### TASK DETAILS
Which lines below contain "Barriers"? Pull them out.

Saved entries:
★ ★ ★ ★ ★
import Literature.Barriers.Parity.SiegelZeroQuadraticPolynomialsProgressions
import Mathlib.Analysis.SpecialFunctions.Pow.Asymptotics
import HarnessLib

/-!
# Granville–Mollin's Theorem 4: limits and parameter choices for the final assembly

Topic `Literature/Barriers/Parity`, last preparatory layer of the proof of
`Literature.Barriers.Parity.GranvilleMollin2000_thm4` (Granville–Mollin, *Rabinowitsch revisited*,
Acta Arith. 96 (2000), Theorem 4). Everything is PROVED; no definition is introduced.

* `tendsto_relErrorTail` — the tail `G(ε, K', K₁; q)` of `relError_le`
  (`SiegelZeroQuadraticPolynomialsRelError.lean`) tends to `0` as `q → ∞` (powers of `log q` against
  powers of `q`, Mathlib's `isLittleO_log_rpow_rpow_atTop`, and `1/log q`, `1/log log q`,
  `1/√(log log q) → 0`).
* `exists_eps_exp_le` — for `A, ε₀ > 0` there is `0 < ε ≤ 1/100` with `A e^{−5/ε} ≤ ε₀` (the choice
  of the sieving exponent `y = q^ε`).
* `two_pow_floor_le`, `lt_two_pow_floor_add_one` — with `M = ⌊4 log y/log 2⌋`, `2^M ≤ y⁴ < 2^{M+1}`.
* `polyPrimeCount_rabinowitsch_eq_zero` — for `q ≡ 7 (mod 8)`, `q ≥ 15` (`d = −q ≡ 1 (mod 8)`), every
  value `f_d(n) = n² + n + (1 + q)/4` is even and `> 2`, so `π_{f_d}(N) = 0` (the trivial case of
  Theorem 4, where also `ϱ_d = 0`, `gmRho_eq_zero`).

[cite: GranvilleMollin2000, Theorem 4, §6B]
-/

noncomputable section

open Filter Real Polynomial
open scoped Topology
open Literature.NumberTheory.Sieve

namespace Literature.Barriers.Parity

/-! ### Limits -/

/-- `log x ^ n / x ^ s → 0` (`s > 0`, natural `n`), from Mathlib's `isLittleO_log_rpow_rpow_atTop`.
[folklore] -/
theorem tendsto_log_pow_div_rpow (n : ℕ) {s : ℝ} (hs : 0 < s) :
    Tendsto (fun x : ℝ => Real.log x ^ n / x ^ s) atTop (𝓝 0) := by
  have h := (isLittleO_log_rpow_rpow_atTop (n : ℝ) hs).tendsto_div_nhds_zero
  refine h.congr' ?_
  filter_upwards [eventually_ge_atTop (1 : ℝ)] with x hx
  rw [Real.rpow_natCast]

/-- `1/log x → 0`, `1/(log x)² → 0`, `1/log log x → 0`, `1/√(log log x) → 0` as `x → ∞`. [folklore] -/
theorem tendsto_inv_log : Tendsto (fun x : ℝ => 1 / Real.log x) atTop (𝓝 0) := by
  have h := tendsto_log_atTop.inv_tendsto_atTop
  refine h.congr' (Eventually.of_forall fun x => ?_)
  simp [one_div]

/-- `1/(log x)² → 0`. [folklore] -/
theorem tendsto_inv_log_sq : Tendsto (fun x : ℝ => 1 / Real.log x ^ 2) atTop (𝓝 0) := by
  have h := ((tendsto_pow_atTop two_ne_zero).comp tendsto_log_atTop).inv_tendsto_atTop
  refine h.congr' (Eventually.of_forall fun x => ?_)
  simp [one_div, Function.comp]

/-- `1/log log x → 0`. [folklore] -/
theorem tendsto_inv_loglog : Tendsto (fun x : ℝ => 1 / Real.log (Real.log x)) atTop (𝓝 0) := by
  have h := (tendsto_log_atTop.comp tendsto_log_atTop).inv_tendsto_atTop
  refine h.congr' (Eventually.of_forall fun x => ?_)
  simp [one_div, Function.comp]

/-- `1/√(log log x) → 0`. [folklore] -/
theorem tendsto_inv_sqrt_loglog : Tendsto (fun x : ℝ => 1 / Real.sqrt (Real.log (Real.log x))) atTop (𝓝 0) := by
  have h := ((tendsto_rpow_atTop (by norm_num : (0 : ℝ) < 1 / 2)).comp
    (tendsto_log_atTop.comp tendsto_log_atTop)).inv_tendsto_atTop
  refine h.congr' (Eventually.of_forall fun x => ?_)
  simp [one_div, Function.comp, Real.sqrt_eq_rpow]

/-- `1/x^ε → 0` (`ε > 0`). [folklore] -/
theorem tendsto_inv_rpow {ε : ℝ} (hε : 0 < ε) : Tendsto (fun x : ℝ => 1 / x ^ ε) atTop (𝓝 0) := by
  have h := (tendsto_rpow_atTop hε).inv_tendsto_atTop
  refine h.congr' (Eventually.of_forall fun x => ?_)
  simp [one_div]

/-- **The tail of the relative error tends to `0`** (the function `G` of `relError_le`, as a
function of `q`, `L = log q`). [cite: GranvilleMollin2000, §6B] -/
theorem tendsto_relErrorTail (ε K' K₁ C : ℝ) (hε : 0 < ε) (hε1 : ε ≤ 1 / 100) :
    Tendsto (fun q : ℝ =>
      Real.exp 33 * K₁ ^ 2 * ε ^ 2 * Real.log q ^ 4 / q ^ (5 : ℝ) +
        2 * Real.exp 25 * K₁ ^ 2 * Real.log q ^ 2 * q ^ (ε / 2) / q ^ (10 : ℝ) +
        (132 + 192 * Real.exp 8 + 4 * (1 + C)) * K' * Real.exp 25 *
          (1 / Real.log q ^ 2 + K₁ ^ 2 / Real.log (Real.log q)) +
        (1 + C) * Real.exp 1 * K₁ * (1 / ε + 2) / Real.sqrt (Real.log (Real.log q)) +
        17 * Real.exp 33 * ε ^ 2 * K₁ ^ 2 * Real.log q ^ 4 / q ^ ((1 : ℝ) / 4) +
        48 * (1 + C) * K' * ε * Real.sqrt (Real.exp 1 * (2 * Real.exp (17 + 12 / Real.log 2))) *
          Real.exp (25 / 2) * (1 / Real.log q + K₁ / Real.sqrt (Real.log (Real.log q))) / Real.log 2 +
        2 * K₁ / (ε * Real.sqrt (Real.log (Real.log q))) + 32 / q ^ ε) atTop (𝓝 0) := by
  -- the eight pieces
  have h1 : Tendsto (fun q : ℝ => Real.exp 33 * K₁ ^ 2 * ε ^ 2 * Real.log q ^ 4 / q ^ (5 : ℝ)) atTop (𝓝 0) := by
    have := (tendsto_log_pow_div_rpow 4 (by norm_num : (0 : ℝ) < 5)).const_mul (Real.exp 33 * K₁ ^ 2 * ε ^ 2)
    rw [mul_zero] at this
    refine this.congr' (Eventually.of_forall fun q => ?_); beta_reduce; ring
  have h2 : Tendsto (fun q : ℝ => 2 * Real.exp 25 * K₁ ^ 2 * Real.log q ^ 2 * q ^ (ε / 2) / q ^ (10 : ℝ)) atTop (𝓝 0) := by
    have hs : (0 : ℝ) < 10 - ε / 2 := by linarith
    have := (tendsto_log_pow_div_rpow 2 hs).const_mul (2 * Real.exp 25 * K₁ ^ 2)
    rw [mul_zero] at this
    refine this.congr' ?_
    filter_upwards [eventually_gt_atTop (0 : ℝ)] with q hq
    rw [Real.rpow_sub hq, div_div_eq_mul_div]
    ring
  have h3 : Tendsto (fun q : ℝ => (132 + 192 * Real.exp 8 + 4 * (1 + C)) * K' * Real.exp 25 *
      (1 / Real.log q ^ 2 + K₁ ^ 2 / Real.log (Real.log q))) atTop (𝓝 0) := by
    have ha := tendsto_inv_log_sq
    have hb := tendsto_inv_loglog.const_mul (K₁ ^ 2)
    rw [mul_zero] at hb
    have := (ha.add hb).const_mul ((132 + 192 * Real.exp 8 + 4 * (1 + C)) * K' * Real.exp 25)
    rw [add_zero, mul_zero] at this
    refine this.congr' (Eventually.of_forall fun q => ?_); beta_reduce; ring
  have h4 : Tendsto (fun q : ℝ => (1 + C) * Real.exp 1 * K₁ * (1 / ε + 2) / Real.sqrt (Real.log (Real.log q))) atTop (𝓝 0) := by
    have := tendsto_inv_sqrt_loglog.const_mul ((1 + C) * Real.exp 1 * K₁ * (1 / ε + 2))
    rw [mul_zero] at this
    refine this.congr' (Eventually.of_forall fun q => ?_); beta_reduce; ring
  have h5 : Tendsto (fun q : ℝ => 17 * Real.exp 33 * ε ^ 2 * K₁ ^ 2 * Real.log q ^ 4 / q ^ ((1 : ℝ) / 4)) atTop (𝓝 0) := by
    have := (tendsto_log_pow_div_rpow 4 (by norm_num : (0 : ℝ) < 1 / 4)).const_mul (17 * Real.exp 33 * ε ^ 2 * K₁ ^ 2)
    rw [mul_zero] at this
    refine this.congr' (Eventually.of_forall fun q => ?_); beta_reduce; ring
  have h6 : Tendsto (fun q : ℝ => 48 * (1 + C) * K' * ε * Real.sqrt (Real.exp 1 * (2 * Real.exp (17 + 12 / Real.log 2))) *
      Real.exp (25 / 2) * (1 / Real.log q + K₁ / Real.sqrt (Real.log (Real.log q))) / Real.log 2) atTop (𝓝 0) := by
    have ha := tendsto_inv_log
    have hb := tendsto_inv_sqrt_loglog.const_mul K₁
    rw [mul_zero] at hb
    have := (ha.add hb).const_mul (48 * (1 + C) * K' * ε *
      Real.sqrt (Real.exp 1 * (2 * Real.exp (17 + 12 / Real.log 2))) * Real.exp (25 / 2) / Real.log 2)
    rw [add_zero, mul_zero] at this
    refine this.congr' (Eventually.of_forall fun q => ?_); beta_reduce; ring
  have h7 : Tendsto (fun q : ℝ => 2 * K₁ / (ε * Real.sqrt (Real.log (Real.log q)))) atTop (𝓝 0) := by
    have := tendsto_inv_sqrt_loglog.const_mul (2 * K₁ / ε)
    rw [mul_zero] at this
    refine this.congr' (Eventually.of_forall fun q => ?_); beta_reduce
    field_simp
  have h8 : Tendsto (fun q : ℝ => 32 / q ^ ε) atTop (𝓝 0) := by
    have := (tendsto_inv_rpow hε).const_mul 32
    rw [mul_zero] at this
    refine this.congr' (Eventually.of_forall fun q => ?_); beta_reduce; ring
  have := ((((((h1.add h2).add h3).add h4).add h5).add h6).add h7).add h8
  simpa using this

/-! ### Parameter choices -/

/-- **Choice of the sieving exponent**: for `A, ε₀ > 0` there is `ε` with `0 < ε ≤ 1/100` and
`A e^{−5/ε} ≤ ε₀`. [folklore] -/
theorem exists_eps_exp_le {A ε₀ : ℝ} (hA : 0 < A) (hε₀ : 0 < ε₀) :
    ∃ ε : ℝ, 0 < ε ∧ ε ≤ 1 / 100 ∧ A * Real.exp (-(5 / ε)) ≤ ε₀ := by
  set t : ℝ := |Real.log (ε₀ / A)| + 1 with ht
  have ht0 : 0 < t := by positivity
  refine ⟨min (1 / 100) (5 / t), lt_min (by norm_num) (by positivity), min_le_left _ _, ?_⟩
  have hε : 0 < min (1 / 100 : ℝ) (5 / t) := lt_min (by norm_num) (by positivity)
  have h5 : t ≤ 5 / min (1 / 100 : ℝ) (5 / t) := by
    rw [le_div_iff₀ hε]
    calc t * min (1 / 100 : ℝ) (5 / t) ≤ t * (5 / t) := mul_le_mul_of_nonneg_left (min_le_right _ _) ht0.le
      _ = 5 := by field_simp
  have hlog : Real.log (ε₀ / A) ≥ -(5 / min (1 / 100 : ℝ) (5 / t)) := by
    have := neg_abs_le (Real.log (ε₀ / A))
    linarith
  calc A * Real.exp (-(5 / min (1 / 100 : ℝ) (5 / t))) ≤ A * Real.exp (Real.log (ε₀ / A)) :=
        mul_le_mul_of_nonneg_left (Real.exp_le_exp.mpr hlog) hA.le
    _ = ε₀ := by rw [Real.exp_log (div_pos hε₀ hA)]; field_simp

/-- **The dyadic exponent**: with `M = ⌊4 log y/log 2⌋` (`y ≥ 1`), `2^M ≤ y⁴`. [folklore] -/
theorem two_pow_floor_le {y : ℝ} (hy : 1 ≤ y) :
    (2 : ℝ) ^ ⌊4 * Real.log y / Real.log 2⌋₊ ≤ y ^ 4 := by
  have hlog2 : 0 < Real.log 2 := Real.log_pos one_lt_two
  have hy0 : 0 < y := by linarith
  have h0 : 0 ≤ 4 * Real.log y / Real.log 2 := by
    have := Real.log_nonneg hy; positivity
  have h1 : (⌊4 * Real.log y / Real.log 2⌋₊ : ℝ) * Real.log 2 ≤ 4 * Real.log y := by
    have := Nat.floor_le h0
    rwa [le_div_iff₀ hlog2] at this
  have h2 : Real.log ((2 : ℝ) ^ ⌊4 * Real.log y / Real.log 2⌋₊) ≤ Real.log (y ^ 4) := by
    rw [Real.log_pow, Real.log_pow]; push_cast; linarith
  exact (Real.log_le_log_iff (by positivity) (by positivity)).mp h2

/-- With `M = ⌊4 log y/log 2⌋` (`y > 0`), `y⁴ < 2^{M+1}`. [folklore] -/
theorem lt_two_pow_floor_add_one {y : ℝ} (hy : 0 < y) :
    y ^ 4 < (2 : ℝ) ^ (⌊4 * Real.log y / Real.log 2⌋₊ + 1) := by
  have hlog2 : 0 < Real.log 2 := Real.log_pos one_lt_two
  have h1 : 4 * Real.log y < ((⌊4 * Real.log y / Real.log 2⌋₊ : ℝ) + 1) * Real.log 2 := by
    have := Nat.lt_floor_add_one (4 * Real.log y / Real.log 2)
    rwa [div_lt_iff₀ hlog2] at this
  have h2 : Real.log (y ^ 4) < Real.log ((2 : ℝ) ^ (⌊4 * Real.log y / Real.log 2⌋₊ + 1)) := by
    rw [Real.log_pow, Real.log_pow]; push_cast; linarith
  exact (Real.log_lt_log_iff (by positivity) (by positivity)).mp h2

/-! ### The trivial case `d ≡ 1 (mod 8)` -/

/-- **For `q ≡ 7 (mod 8)`, `q ≥ 15` (`d = −q ≡ 1 (mod 8)`), `π_{f_d}(N) = 0`**: every value
`f_d(n) = n(n+1) + (1 + q)/4` is even and at least `4`. [cite: GranvilleMollin2000, Theorem 4 (the case of a fixed prime divisor)] -/
theorem polyPrimeCount_rabinowitsch_eq_zero {d : ℤ} {q : ℕ} (hdq : d = -(q : ℤ)) (hq8 : q % 8 = 7)
    (hq15 : 15 ≤ q) (N : ℕ) : polyPrimeCount ![rabinowitschPoly d] N = 0 := by
  have hpos := rabinowitsch_eval_pos hdq (by omega : 3 ≤ q)
  rw [polyPrimeCount_single_eq_card _ hpos, Finset.card_eq_zero, Finset.filter_eq_empty_iff]
  intro n _ h
  rw [rabinowitsch_eval_eq hdq] at h
  -- `n(n+1) = 2m`, `(1+q)/4 = 2(j+1)` with `q = 8j + 7`
  obtain ⟨m, hm⟩ := Int.even_mul_succ_self (n : ℤ)
  obtain ⟨j, hj⟩ : ∃ j : ℕ, q = 8 * j + 7 := ⟨q / 8, by omega⟩
  have hj1 : 1 ≤ j := by omega
  have hA : (1 + (q : ℤ)) / 4 = 2 * ((j : ℤ) + 1) := by
    rw [hj]; push_cast
    rw [show (1 : ℤ) + (8 * (j : ℤ) + 7) = (2 * (j + 1)) * 4 by ring, Int.mul_ediv_cancel _ (by norm_num)]
  have hmn : (n : ℤ) ^ 2 + n = m + m := by rw [← hm]; ring
  have hval : (n : ℤ) ^ 2 + n + (1 + (q : ℤ)) / 4 = 2 * (m + j + 1) := by rw [hA]; linarith
  rw [hval, Int.natAbs_mul] at h
  refine Nat.not_prime_mul (by decide) ?_ h
  have hn0 : (0 : ℤ) ≤ (n : ℤ) ^ 2 + n := by positivity
  have hj1' : (1 : ℤ) ≤ j := by exact_mod_cast hj1
  omega

end Literature.Barriers.Parity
★ ★ ★ ★ ★
### REPLY TO THE EXERCISE
import Literature.Barriers.Parity.SiegelZeroQuadraticPolynomialsProgressions
Topic `Literature/Barriers/Parity`, last preparatory layer of the proof of
`Literature.Barriers.Parity.GranvilleMollin2000_thm4` (Granville–Mollin, *Rabinowitsch revisited*,
namespace Literature.Barriers.Parity
end Literature.Barriers.Parity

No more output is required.